To do:
Look through the data below. Pick out the lines holding the string "sums".

Exercise input:
import Summits.ValiantsHypothesis.ValiantsHypothesis.Theorems.MonotoneRestorationOrbitRestorationQPEvenNewton
import Summits.ValiantsHypothesis.ValiantsHypothesis.Theorems.MonotoneRestorationOrbitRestorationQPValueOrbitFinset
import Summits.ValiantsHypothesis.ValiantsHypothesis.Theorems.MonotoneRestorationOrbitRestorationQPRestorable
import HarnessLib

/-!
# `e_{2m}` of the column Vandermondes is orbit-restorable with ONE constant for ALL `m` — including the exponential
# regime `m ≈ n/4` (a matrix-symmetric VP instance of the crux outside the depth-three rung)

Route MonotoneRestoration, crux `OrbitRestorationQP` (stmt-ValiantsHypothesis-18293), line `depth-three-rung`; namespace
`Summit.ValiantsHypothesis.ValiantsHypothesis.Theorems.EvenNewton`.

`…TermBlocksEvenVandermondes.lean` restores `P_{m,n} = e_{2m}(D_1, …, D_n)` (`D_j = Π_{i<i'} (x_{ij} − x_{i'j})`) with the
constant `2m + 7` — useless when `m` grows with `n`, where the representation `Σ_{|T|=2m} Π_{j∈T} D_j` has `C(n,2m)` terms
whose orbits are not quasi-polynomial, so NO term-by-term symmetrisation can work, and the odd quantities `e_{2m±1}(D)`,
`p_{2i+1}(D)` through which Newton's recursion passes are never values of a small-orbit computation
(`ValueSymSupport.exists_symSupport`).  Still:

* `qpOrbitRestorable_evenESymm_columnVandermondes_uniform` — **`e_{2m}(D_1,…,D_n)` is `QPOrbitRestorable 24 n` for ALL
  `m, n`.**  Proof: `e_{2m} ∈ Algebra.adjoin ℂ {p_{2k}} ∪ {p_{2a+1} p_{2b+1}}` (`EvenNewton.esymm_mem_evenSubalgebra`), so
  `e_{2m} = P(p_{2k}, p_{2a+1} p_{2b+1})` for a polynomial `P` (`Algebra.adjoin_eq_range`); substitute `X_j ↦ D_j`
  (`MvPolynomial.aeval_bind₁`, `aeval_esymm_eq_multiset_esymm`): the generators become the INVARIANT restorable values
  `p_{2k}(D)`, `p_{2a+1}(D) p_{2b+1}(D)` (`TermBlocks.qpOrbitRestorable_psum_mul_psum_columnVandermondes`, constant `9`;
  `12` after rescaling `p_{2k}(D) = n^{-1} · p_{2k}(D) p_0(D)`), and a polynomial expression in invariant restorable values
  is restorable at uniform cost (`ValueOrbit.qpOrbitRestorable_finset_prod/sum`, `qpOrbitRestorable_smul`: `+3` per
  level, four levels) — the number of monomials of `P` is irrelevant in orbit currency.
* `qpOrbitRestorable_aeval_of_generators` — the general step: a polynomial expression in `QPOrbitRestorable c`
  values is `QPOrbitRestorable (c + 12)`.

So this family is no witness against the crux.  Nothing here bears on VP ≠ VNP.  Everything is proved. [folklore]

## References
* I. G. Macdonald, *Symmetric Functions and Hall Polynomials*, 2nd ed. (1995), §I.2. [Macdonald1995]
* A. Dawar, G. Wilsenach, *Symmetric arithmetic circuits*, ToC 21 (2025), §3.3. [DawarWilsenach2025]
-/

noncomputable section

open scoped Classical

-- `Summit.ValiantsHypothesis.ValiantsHypothesis.…` is the tree's single-conjunct layout (Sub = Summit).
set_option linter.dupNamespace false

namespace Summit.ValiantsHypothesis.ValiantsHypothesis.Theorems

namespace EvenNewton

open MvPolynomial Finset Literature.Computability.AlgebraicComplexity OrbitRestorationQPDepthThreeRung

variable {n : ℕ}

/-- **A polynomial expression in restorable values is restorable at uniform cost** (`+12`: powers, monomials,
coefficients, sum). [folklore; cite: DawarWilsenach2025, §3.3] -/
theorem qpOrbitRestorable_aeval_of_generators {c : ℕ} {ι : Type*} (y : ι → MvPolynomial (Fin n × Fin n) ℂ)
    (hy : ∀ i, QPOrbitRestorable c n (y i)) (P : MvPolynomial ι ℂ) :
    QPOrbitRestorable (c + 12) n (aeval y P) := by
  rw [aeval_def, eval₂_eq]
  have h1 : ∀ (i : ι) (e : ℕ), QPOrbitRestorable (c + 3) n (y i ^ e) := by
    intro i e
    have h := ValueOrbit.qpOrbitRestorable_finset_prod (Finset.range e) (fun _ => y i) fun _ _ => hy i
    rwa [Finset.prod_const, Finset.card_range] at h
  have h2 : ∀ d : ι →₀ ℕ, QPOrbitRestorable (c + 6) n (∏ i ∈ d.support, y i ^ d i) := fun d =>
    ValueOrbit.qpOrbitRestorable_finset_prod _ _ fun i _ => h1 i (d i)
  have h3 : ∀ d : ι →₀ ℕ, QPOrbitRestorable (c + 9) n
      ((algebraMap ℂ (MvPolynomial (Fin n × Fin n) ℂ)) (P.coeff d) * ∏ i ∈ d.support, y i ^ d i) := fun d => by
    rw [MvPolynomial.algebraMap_eq]
    exact ValueOrbit.qpOrbitRestorable_smul _ (h2 d)
  exact ValueOrbit.qpOrbitRestorable_finset_sum _ _ fun d _ => h3 d

/-- **`e_{2m}(D_1,…,D_n)` IS ORBIT-RESTORABLE WITH THE CONSTANT `24`, FOR ALL `m` AND `n`.**
[folklore; cite: Macdonald1995, §I.2; DawarWilsenach2025, §3.3] -/
theorem qpOrbitRestorable_evenESymm_columnVandermondes_uniform (m n : ℕ) :
    QPOrbitRestorable 24 n
      (∑ T ∈ (univ : Finset (Fin n)).powersetCard (2 * m),
        ∏ j ∈ T, ∏ i : Fin n, ∏ i' ∈ Ioi i, (X (i, j) - X (i', j) : MvPolynomial (Fin n × Fin n) ℂ)) := by
  -- the column Vandermondes and the substitution `X_j ↦ D_j`
  set D : Fin n → MvPolynomial (Fin n × Fin n) ℂ :=
    fun j => ∏ i : Fin n, ∏ i' ∈ Ioi i, (X (i, j) - X (i', j)) with hDdef
  -- the generators of the even subalgebra, as one family
  set g : ℕ ⊕ (ℕ × ℕ) → MvPolynomial (Fin n) ℂ :=
    Sum.elim (fun j => psum (Fin n) ℂ (2 * j)) (fun ab => psum (Fin n) ℂ (2 * ab.1 + 1) * psum (Fin n) ℂ (2 * ab.2 + 1))
    with hg
  have hrange : Set.range g = (Set.range fun j : ℕ => psum (Fin n) ℂ (2 * j)) ∪
      Set.range fun ab : ℕ × ℕ => psum (Fin n) ℂ (2 * ab.1 + 1) * psum (Fin n) ℂ (2 * ab.2 + 1) := by
    rw [hg, Set.Sum.elim_range]
  -- `e_{2m}` is a polynomial in the generators
  have hmem : esymm (Fin n) ℂ (2 * m) ∈ (MvPolynomial.aeval (R := ℂ) g).range := by
    rw [← Algebra.adjoin_range_eq_range_aeval (R := ℂ), hrange]
    exact esymm_mem_evenSubalgebra m
  obtain ⟨P, hP⟩ := (AlgHom.mem_range _).1 hmem
  -- substitute the column Vandermondes
  have hsubst : aeval D (esymm (Fin n) ℂ (2 * m)) =
      ∑ T ∈ (univ : Finset (Fin n)).powersetCard (2 * m), ∏ j ∈ T, D j := by
    rw [aeval_esymm_eq_multiset_esymm, Finset.esymm_map_val]
  have hDT : (∑ T ∈ (univ : Finset (Fin n)).powersetCard (2 * m), ∏ j ∈ T, D j) =
      ∑ T ∈ (univ : Finset (Fin n)).powersetCard (2 * m),
        ∏ j ∈ T, ∏ i : Fin n, ∏ i' ∈ Ioi i, (X (i, j) - X (i', j) : MvPolynomial (Fin n × Fin n) ℂ) := by
    rfl
  rw [← hDT, ← hsubst, ← hP, aeval_eq_bind₁ g, aeval_bind₁]
  -- the substituted generators are restorable invariants with one constant
  have hpsum : ∀ k : ℕ, aeval D (psum (Fin n) ℂ k) = ∑ j : Fin n, D j ^ k := by
    intro k; simp only [psum, map_sum, map_pow, aeval_X]
  have hpp : ∀ a b : ℕ, Even (a + b) →
      QPOrbitRestorable 9 n ((∑ j : Fin n, D j ^ a) * ∑ j : Fin n, D j ^ b) := fun a b hab =>
    TermBlocks.qpOrbitRestorable_psum_mul_psum_columnVandermondes a b n hab
  have hgen : ∀ i, QPOrbitRestorable 12 n (aeval D (g i)) := by
    rintro (j | ⟨a, b⟩)
    · -- even power sums: `p_{2j}(D) · p_0(D) = n · p_{2j}(D)`
      simp only [hg, Sum.elim_inl, hpsum]
      have h0 : (∑ t : Fin n, D t ^ 0) = C (n : ℂ) := by
        simp only [pow_zero, sum_const, card_univ, Fintype.card_fin, nsmul_eq_mul, mul_one, map_natCast]
      have hprod := hpp (2 * j) 0 ⟨j, by ring⟩
      rw [h0] at hprod
      rcases Nat.eq_zero_or_pos n with hn | hn
      · subst hn
        have hz : (∑ t : Fin 0, D t ^ (2 * j)) = C 0 := by simp
        rw [hz]
        exact Restorable.qpOrbitRestorable_mono (by norm_num) (Restorable.qpOrbitRestorable_C 0)
      · have hn0 : ((n : ℂ)) ≠ 0 := Nat.cast_ne_zero.2 hn.ne'
        have hre : (∑ t : Fin n, D t ^ (2 * j)) = C ((n : ℂ)⁻¹) * ((∑ t : Fin n, D t ^ (2 * j)) * C (n : ℂ)) := by
          rw [mul_comm (∑ t : Fin n, D t ^ (2 * j)) (C (n : ℂ)), ← mul_assoc, ← map_mul, inv_mul_cancel₀ hn0,
            map_one, one_mul]
        rw [hre]
        exact ValueOrbit.qpOrbitRestorable_smul _ hprod
    · -- products of two odd power sums
      simp only [hg, Sum.elim_inr, map_mul, hpsum]
      exact Restorable.qpOrbitRestorable_mono (by norm_num) (hpp _ _ ⟨a + b + 1, by ring⟩)
  exact qpOrbitRestorable_aeval_of_generators _ hgen P

/-- **THE EVEN SUBALGEBRA OF THE COLUMN VANDERMONDES RESTORES, UNIFORMLY.**  For every `n` and every polynomial `P`
(over `ℂ`, in variables indexed by `ℕ ⊕ ℕ × ℕ`, any number of monomials), the value of `P` at the invariant generators
`p_{2k}(D) = Σ_j D_j^{2k}` (index `inl k`) and `p_{2a+1}(D) · p_{2b+1}(D)` (index `inr (a,b)`), `D_j` the column
Vandermondes, is `QPOrbitRestorable 24 n`.  In particular every FIXED even symmetric polynomial of the `D_j` that is a
polynomial in these generators restores uniformly in `n`. [folklore; cite: DawarWilsenach2025, §3.3] -/
theorem qpOrbitRestorable_aeval_evenGenerators_columnVandermondes (n : ℕ) (P : MvPolynomial (ℕ ⊕ (ℕ × ℕ)) ℂ) :
    QPOrbitRestorable 24 n
      (aeval (Sum.elim
        (fun k : ℕ => ∑ j : Fin n,
          (∏ i : Fin n, ∏ i' ∈ Ioi i, (X (i, j) - X (i', j) : MvPolynomial (Fin n × Fin n) ℂ)) ^ (2 * k))
        (fun ab : ℕ × ℕ => (∑ j : Fin n,
          (∏ i : Fin n, ∏ i' ∈ Ioi i, (X (i, j) - X (i', j) : MvPolynomial (Fin n × Fin n) ℂ)) ^ (2 * ab.1 + 1)) *
          ∑ j : Fin n,
            (∏ i : Fin n, ∏ i' ∈ Ioi i, (X (i, j) - X (i', j) : MvPolynomial (Fin n × Fin n) ℂ)) ^ (2 * ab.2 + 1)))
        P) := by
  set D : Fin n → MvPolynomial (Fin n × Fin n) ℂ :=
    fun j => ∏ i : Fin n, ∏ i' ∈ Ioi i, (X (i, j) - X (i', j)) with hDdef
  have hpp : ∀ a b : ℕ, Even (a + b) →
      QPOrbitRestorable 9 n ((∑ j : Fin n, D j ^ a) * ∑ j : Fin n, D j ^ b) := fun a b hab =>
    TermBlocks.qpOrbitRestorable_psum_mul_psum_columnVandermondes a b n hab
  refine qpOrbitRestorable_aeval_of_generators (c := 12) _ (fun i => ?_) P
  rcases i with k | ⟨a, b⟩
  · -- even power sums: `p_{2k}(D) · p_0(D) = n · p_{2k}(D)`
    simp only [Sum.elim_inl]
    show QPOrbitRestorable 12 n (∑ j : Fin n, D j ^ (2 * k))
    have h0 : (∑ t : Fin n, D t ^ 0) = C (n : ℂ) := by
      simp only [pow_zero, sum_const, card_univ, Fintype.card_fin, nsmul_eq_mul, mul_one, map_natCast]
    have hprod := hpp (2 * k) 0 ⟨k, by ring⟩
    rw [h0] at hprod
    rcases Nat.eq_zero_or_pos n with hn | hn
    · subst hn
      have hz : (∑ t : Fin 0, D t ^ (2 * k)) = C 0 := by simp
      rw [hz]
      exact Restorable.qpOrbitRestorable_mono (by norm_num) (Restorable.qpOrbitRestorable_C 0)
    · have hn0 : ((n : ℂ)) ≠ 0 := Nat.cast_ne_zero.2 hn.ne'
      have hre : (∑ t : Fin n, D t ^ (2 * k)) = C ((n : ℂ)⁻¹) * ((∑ t : Fin n, D t ^ (2 * k)) * C (n : ℂ)) := by
        rw [mul_comm (∑ t : Fin n, D t ^ (2 * k)) (C (n : ℂ)), ← mul_assoc, ← map_mul, inv_mul_cancel₀ hn0,
          map_one, one_mul]
      rw [hre]
      exact ValueOrbit.qpOrbitRestorable_smul _ hprod
  · simp only [Sum.elim_inr]
    show QPOrbitRestorable 12 n ((∑ j : Fin n, D j ^ (2 * a + 1)) * ∑ j : Fin n, D j ^ (2 * b + 1))
    exact Restorable.qpOrbitRestorable_mono (by norm_num) (hpp _ _ ⟨a + b + 1, by ring⟩)

end EvenNewton

end Summit.ValiantsHypothesis.ValiantsHypothesis.Theorems

end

Your solution:
    · -- even power sums: `p_{2j}(D) · p_0(D) = n · p_{2j}(D)`
    · -- products of two odd power sums
  · -- even power sums: `p_{2k}(D) · p_0(D) = n · p_{2k}(D)`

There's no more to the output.